Instructions to follow.
Once you reach the end of the data, transcribe all of it exactly.
>>>
import Literature.Analysis.Matrix.CGErrorEstimate
import HarnessLib

/-!
# Meurant–Tichý's upper bound for the `A`-norm of the CG error:
# `‖x − x_k‖_A² ≤ ‖r_k‖⁴ / (μ ‖p_k‖²)` for `0 < μ ≤ λ_min(A)`, and the minimal-residual identity
# `‖r_k‖⁴/‖p_k‖² = (Σ_{j≤k} ‖r_j‖⁻²)⁻¹`

Topic `Analysis/Matrix`; companion of `CGErrorEstimate.lean` (the Hestenes–Stiefel recursion
`cgState`, the Gauss LOWER bound `Σ γ_j‖r_j‖² ≤ ‖x − x_k‖_A²` and the `κ(A)` sandwich).  That file's
upper estimate needs BOTH spectral ends (`Δ_k ≤ ε_k ≤ κ Δ_k`); the bound of this file needs only an
underestimate `μ` of the smallest eigenvalue and two scalars the recursion already holds, and is
sharper than the textbook residual bound `‖r_k‖²/μ` by the factor `‖r_k‖²/‖p_k‖² ≤ 1`.  PUBLISHED
RESULT with our proof (a direct one — see below); no definition and no named fact (`def … : Prop`)
is introduced (D-0026).

HONEST FRAMING: exact (Metropolis-corrected) sampling algorithms for lattice gauge theory; figures
of merit are autocorrelation/cost numbers at stated couplings and volumes; no continuum-physics claim.

## Source (read on the materialised text) and what is taken

G. Meurant, P. Tichý, *Approximating the extreme Ritz values and upper bounds for the `A`-norm of the
error in CG*, Numer. Algorithms 82 (2019) 937–968 = arXiv:1810.02127 [MeurantTichy2018] (held text
`paper:arxiv-1810.02127`, chunk p0006 = §3 "Quadrature-based bounds and a new upper bound"):
"(eq:basic) `γ_k‖r_k‖² < ‖x − x_k‖_A² < γ_k^{(μ)}‖r_k‖²` … `μ` such that `0 < μ ≤ λ_min`";
"This bound depends on the ratio `φ_k ≡ ‖r_k‖²/‖p_k‖²` … using `p_k = r_k + δ_k p_{k−1}` and the
orthogonality between `r_k` and `p_{k−1}` (local orthogonality), we obtain
`‖p_k‖² = ‖r_k‖²(1 + δ_k ‖p_{k−1}‖²/‖r_{k−1}‖²)`, and, therefore, (eq:phi)
`φ_k = φ_{k−1}/(φ_{k−1} + δ_k)`, `φ_0 = 1` … by induction … (eq:minres)
`‖r_k‖² φ_k = (Σ_{j=0}^{k} ‖r_j‖⁻²)⁻¹`; see also [HeSt1952]. Note that mathematically, the quantity
(eq:minres) can be interpreted as the norm of the residual vector determined by the minimal residual
method"; **Theorem 1.** "Let `0 < μ ≤ λ_min` be given. The approximations `x_k`, `k < n`, generated
by the CG method satisfy (eq:newbound) `‖x − x_k‖_A² < (‖r_k‖²/μ)(‖r_k‖²/‖p_k‖²)`, and the bound is
decreasing with increasing `k`."  The printed proof goes through the Gauss–Radau coefficient
`γ_k^{(μ)}` ("it is sufficient to show that `μγ_k^{(μ)} ≤ φ_k`"); the proof here is DIRECT and uses
only what the tree has: by (eq:minres) the right-hand side is `‖r^{MR}_k‖²/μ` where `r^{MR}_k` is the
minimal residual over the affine combinations `y = Σ_{j≤k} c_j x_j` (`Σ c_j = 1`) of the CG iterates
— all of which lie in `x₀ + 𝒦_k(A, r₀)` and have residual `Σ c_j r_j` —, and `‖x − x_k‖_A² ≤
‖x − y‖_A² = (b − Ay)ᵀA⁻¹(b − Ay) ≤ ‖b − Ay‖²/μ` by the `A`-norm optimality of the CG iterate
(`CGErrorEstimate.aNormSq_error_cgState_le`, Saad Prop. 5.2) and `λ_min(A) ≥ μ`.  We obtain the
non-strict inequality `≤` for every `k` (the printed `<` for `k < n` is not asserted).

## What is formalised (`A : Matrix ι ι ℝ` positive definite, `cgState A b x₀ k = (x_k, r_k, p_k)`)

* `cgState_normSq_p_succ` — MT's local identity `‖p_{k+1}‖² = ‖r_{k+1}‖² + δ_{k+1}²‖p_k‖²`;
* **`cgState_normSq_p_eq`** — (eq:minres) in the form `‖p_k‖² = ‖r_k‖⁴ · Σ_{j≤k} ‖r_j‖⁻²` (while
  `r_k ≠ 0`), i.e. `‖r_k‖²φ_k = (Σ_{j≤k}‖r_j‖⁻²)⁻¹`;
* `affineComb_sub_mem_krylov`, `residual_affineComb` — for `Σ_{j≤k} c_j = 1`, the point
  `y = Σ c_j x_j` lies in `x₀ + 𝒦_k(A, r₀)` and `b − Ay = Σ c_j r_j`;
  `normSq_sum_smul_r` — `‖Σ c_j r_j‖² = Σ c_j²‖r_j‖²` (orthogonal residuals);
  **`normSq_residual_affineComb_ge`** — every such residual has `‖b − Ay‖² ≥ (Σ_{j≤k}‖r_j‖⁻²)⁻¹`
  (Cauchy–Schwarz) and `normSq_residual_minRes` — the weights `c_j ∝ ‖r_j‖⁻²` attain it: the
  "minimal residual" value of (eq:minres);
* `aNormSq_le_normSq_residual_div` — `(x − y)ᵀA(x − y) ≤ ‖b − Ay‖²/μ` for `λ(A) ≥ μ > 0`;
* **`aNormSq_error_cgState_le_minRes`** — `‖x − x_k‖_A² ≤ (Σ_{j≤k}‖r_j‖⁻²)⁻¹/μ`;
  **`aNormSq_error_cgState_le_meurantTichy`** — THEOREM 1: `‖x − x_k‖_A² ≤ ‖r_k‖⁴/(μ‖p_k‖²)`;
  `meurantTichy_le_residual_bound` — it improves the residual bound: `‖r_k‖⁴/(μ‖p_k‖²) ≤ ‖r_k‖²/μ`;
  `aNormSq_error_cgState_le_meurantTichy_delay` — the delayed form
  `‖x − x_k‖_A² ≤ Σ_{j=k}^{k+d−1} γ_j‖r_j‖² + ‖r_{k+d}‖⁴/(μ‖p_{k+d}‖²)`;
  `minRes_bound_antitone` — "the bound is decreasing with increasing `k`".

NOT formalised: the Gauss–Radau coefficient `γ_k^{(μ)}`, its update (eq:gamma) and the chain
`‖x − x_k‖_A² < γ_k^{(μ)}‖r_k‖² < ‖r_k‖⁴/(μ‖p_k‖²)` of the printed proof; the Gauss–Radau delayed
version (eq:delayupper); the Ritz-value estimates of §4; finite precision.

Context (cell pub-lqcd, HOME/R2-SCOPE.md §3 E5 "accept-step solver residual": a GUARANTEED upper
bound for the `A`-norm error of the pseudofermion solve — hence, with `CGErrorEstimate`'s lower bound,
a certified two-sided bracket for `φᵀ(D†D)⁻¹φ − φᵀx_k`-type accept-step quantities — from the two
scalars `‖r_k‖²`, `‖p_k‖²` the solver already has and one spectral underestimate `μ` (for
`D†D + m²`-type kernels `μ = m²` is available a priori)).  No continuum-physics claim.
-/

noncomputable section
<<<
Written response.
import Literature.Analysis.Matrix.CGErrorEstimate
import HarnessLib

/-!
# Meurant–Tichý's upper bound for the `A`-norm of the CG error:
# `‖x − x_k‖_A² ≤ ‖r_k‖⁴ / (μ ‖p_k‖²)` for `0 < μ ≤ λ_min(A)`, and the minimal-residual identity
# `‖r_k‖⁴/‖p_k‖² = (Σ_{j≤k} ‖r_j‖⁻²)⁻¹`

Topic `Analysis/Matrix`; companion of `CGErrorEstimate.lean` (the Hestenes–Stiefel recursion
`cgState`, the Gauss LOWER bound `Σ γ_j‖r_j‖² ≤ ‖x − x_k‖_A²` and the `κ(A)` sandwich).  That file's
upper estimate needs BOTH spectral ends (`Δ_k ≤ ε_k ≤ κ Δ_k`); the bound of this file needs only an
underestimate `μ` of the smallest eigenvalue and two scalars the recursion already holds, and is
sharper than the textbook residual bound `‖r_k‖²/μ` by the factor `‖r_k‖²/‖p_k‖² ≤ 1`.  PUBLISHED
RESULT with our proof (a direct one — see below); no definition and no named fact (`def … : Prop`)
is introduced (D-0026).

HONEST FRAMING: exact (Metropolis-corrected) sampling algorithms for lattice gauge theory; figures
of merit are autocorrelation/cost numbers at stated couplings and volumes; no continuum-physics claim.

## Source (read on the materialised text) and what is taken

G. Meurant, P. Tichý, *Approximating the extreme Ritz values and upper bounds for the `A`-norm of the
error in CG*, Numer. Algorithms 82 (2019) 937–968 = arXiv:1810.02127 [MeurantTichy2018] (held text
`paper:arxiv-1810.02127`, chunk p0006 = §3 "Quadrature-based bounds and a new upper bound"):
"(eq:basic) `γ_k‖r_k‖² < ‖x − x_k‖_A² < γ_k^{(μ)}‖r_k‖²` … `μ` such that `0 < μ ≤ λ_min`";
"This bound depends on the ratio `φ_k ≡ ‖r_k‖²/‖p_k‖²` … using `p_k = r_k + δ_k p_{k−1}` and the
orthogonality between `r_k` and `p_{k−1}` (local orthogonality), we obtain
`‖p_k‖² = ‖r_k‖²(1 + δ_k ‖p_{k−1}‖²/‖r_{k−1}‖²)`, and, therefore, (eq:phi)
`φ_k = φ_{k−1}/(φ_{k−1} + δ_k)`, `φ_0 = 1` … by induction … (eq:minres)
`‖r_k‖² φ_k = (Σ_{j=0}^{k} ‖r_j‖⁻²)⁻¹`; see also [HeSt1952]. Note that mathematically, the quantity
(eq:minres) can be interpreted as the norm of the residual vector determined by the minimal residual
method"; **Theorem 1.** "Let `0 < μ ≤ λ_min` be given. The approximations `x_k`, `k < n`, generated
by the CG method satisfy (eq:newbound) `‖x − x_k‖_A² < (‖r_k‖²/μ)(‖r_k‖²/‖p_k‖²)`, and the bound is
decreasing with increasing `k`."  The printed proof goes through the Gauss–Radau coefficient
`γ_k^{(μ)}` ("it is sufficient to show that `μγ_k^{(μ)} ≤ φ_k`"); the proof here is DIRECT and uses
only what the tree has: by (eq:minres) the right-hand side is `‖r^{MR}_k‖²/μ` where `r^{MR}_k` is the
minimal residual over the affine combinations `y = Σ_{j≤k} c_j x_j` (`Σ c_j = 1`) of the CG iterates
— all of which lie in `x₀ + 𝒦_k(A, r₀)` and have residual `Σ c_j r_j` —, and `‖x − x_k‖_A² ≤
‖x − y‖_A² = (b − Ay)ᵀA⁻¹(b − Ay) ≤ ‖b − Ay‖²/μ` by the `A`-norm optimality of the CG iterate
(`CGErrorEstimate.aNormSq_error_cgState_le`, Saad Prop. 5.2) and `λ_min(A) ≥ μ`.  We obtain the
non-strict inequality `≤` for every `k` (the printed `<` for `k < n` is not asserted).

## What is formalised (`A : Matrix ι ι ℝ` positive definite, `cgState A b x₀ k = (x_k, r_k, p_k)`)

* `cgState_normSq_p_succ` — MT's local identity `‖p_{k+1}‖² = ‖r_{k+1}‖² + δ_{k+1}²‖p_k‖²`;
* **`cgState_normSq_p_eq`** — (eq:minres) in the form `‖p_k‖² = ‖r_k‖⁴ · Σ_{j≤k} ‖r_j‖⁻²` (while
  `r_k ≠ 0`), i.e. `‖r_k‖²φ_k = (Σ_{j≤k}‖r_j‖⁻²)⁻¹`;
* `affineComb_sub_mem_krylov`, `residual_affineComb` — for `Σ_{j≤k} c_j = 1`, the point
  `y = Σ c_j x_j` lies in `x₀ + 𝒦_k(A, r₀)` and `b − Ay = Σ c_j r_j`;
  `normSq_sum_smul_r` — `‖Σ c_j r_j‖² = Σ c_j²‖r_j‖²` (orthogonal residuals);
  **`normSq_residual_affineComb_ge`** — every such residual has `‖b − Ay‖² ≥ (Σ_{j≤k}‖r_j‖⁻²)⁻¹`
  (Cauchy–Schwarz) and `normSq_residual_minRes` — the weights `c_j ∝ ‖r_j‖⁻²` attain it: the
  "minimal residual" value of (eq:minres);
* `aNormSq_le_normSq_residual_div` — `(x − y)ᵀA(x − y) ≤ ‖b − Ay‖²/μ` for `λ(A) ≥ μ > 0`;
* **`aNormSq_error_cgState_le_minRes`** — `‖x − x_k‖_A² ≤ (Σ_{j≤k}‖r_j‖⁻²)⁻¹/μ`;
  **`aNormSq_error_cgState_le_meurantTichy`** — THEOREM 1: `‖x − x_k‖_A² ≤ ‖r_k‖⁴/(μ‖p_k‖²)`;
  `meurantTichy_le_residual_bound` — it improves the residual bound: `‖r_k‖⁴/(μ‖p_k‖²) ≤ ‖r_k‖²/μ`;
  `aNormSq_error_cgState_le_meurantTichy_delay` — the delayed form
  `‖x − x_k‖_A² ≤ Σ_{j=k}^{k+d−1} γ_j‖r_j‖² + ‖r_{k+d}‖⁴/(μ‖p_{k+d}‖²)`;
  `minRes_bound_antitone` — "the bound is decreasing with increasing `k`".

NOT formalised: the Gauss–Radau coefficient `γ_k^{(μ)}`, its update (eq:gamma) and the chain
`‖x − x_k‖_A² < γ_k^{(μ)}‖r_k‖² < ‖r_k‖⁴/(μ‖p_k‖²)` of the printed proof; the Gauss–Radau delayed
version (eq:delayupper); the Ritz-value estimates of §4; finite precision.

Context (cell pub-lqcd, HOME/R2-SCOPE.md §3 E5 "accept-step solver residual": a GUARANTEED upper
bound for the `A`-norm error of the pseudofermion solve — hence, with `CGErrorEstimate`'s lower bound,
a certified two-sided bracket for `φᵀ(D†D)⁻¹φ − φᵀx_k`-type accept-step quantities — from the two
scalars `‖r_k‖²`, `‖p_k‖²` the solver already has and one spectral underestimate `μ` (for
`D†D + m²`-type kernels `μ = m²` is available a priori)).  No continuum-physics claim.
-/

noncomputable section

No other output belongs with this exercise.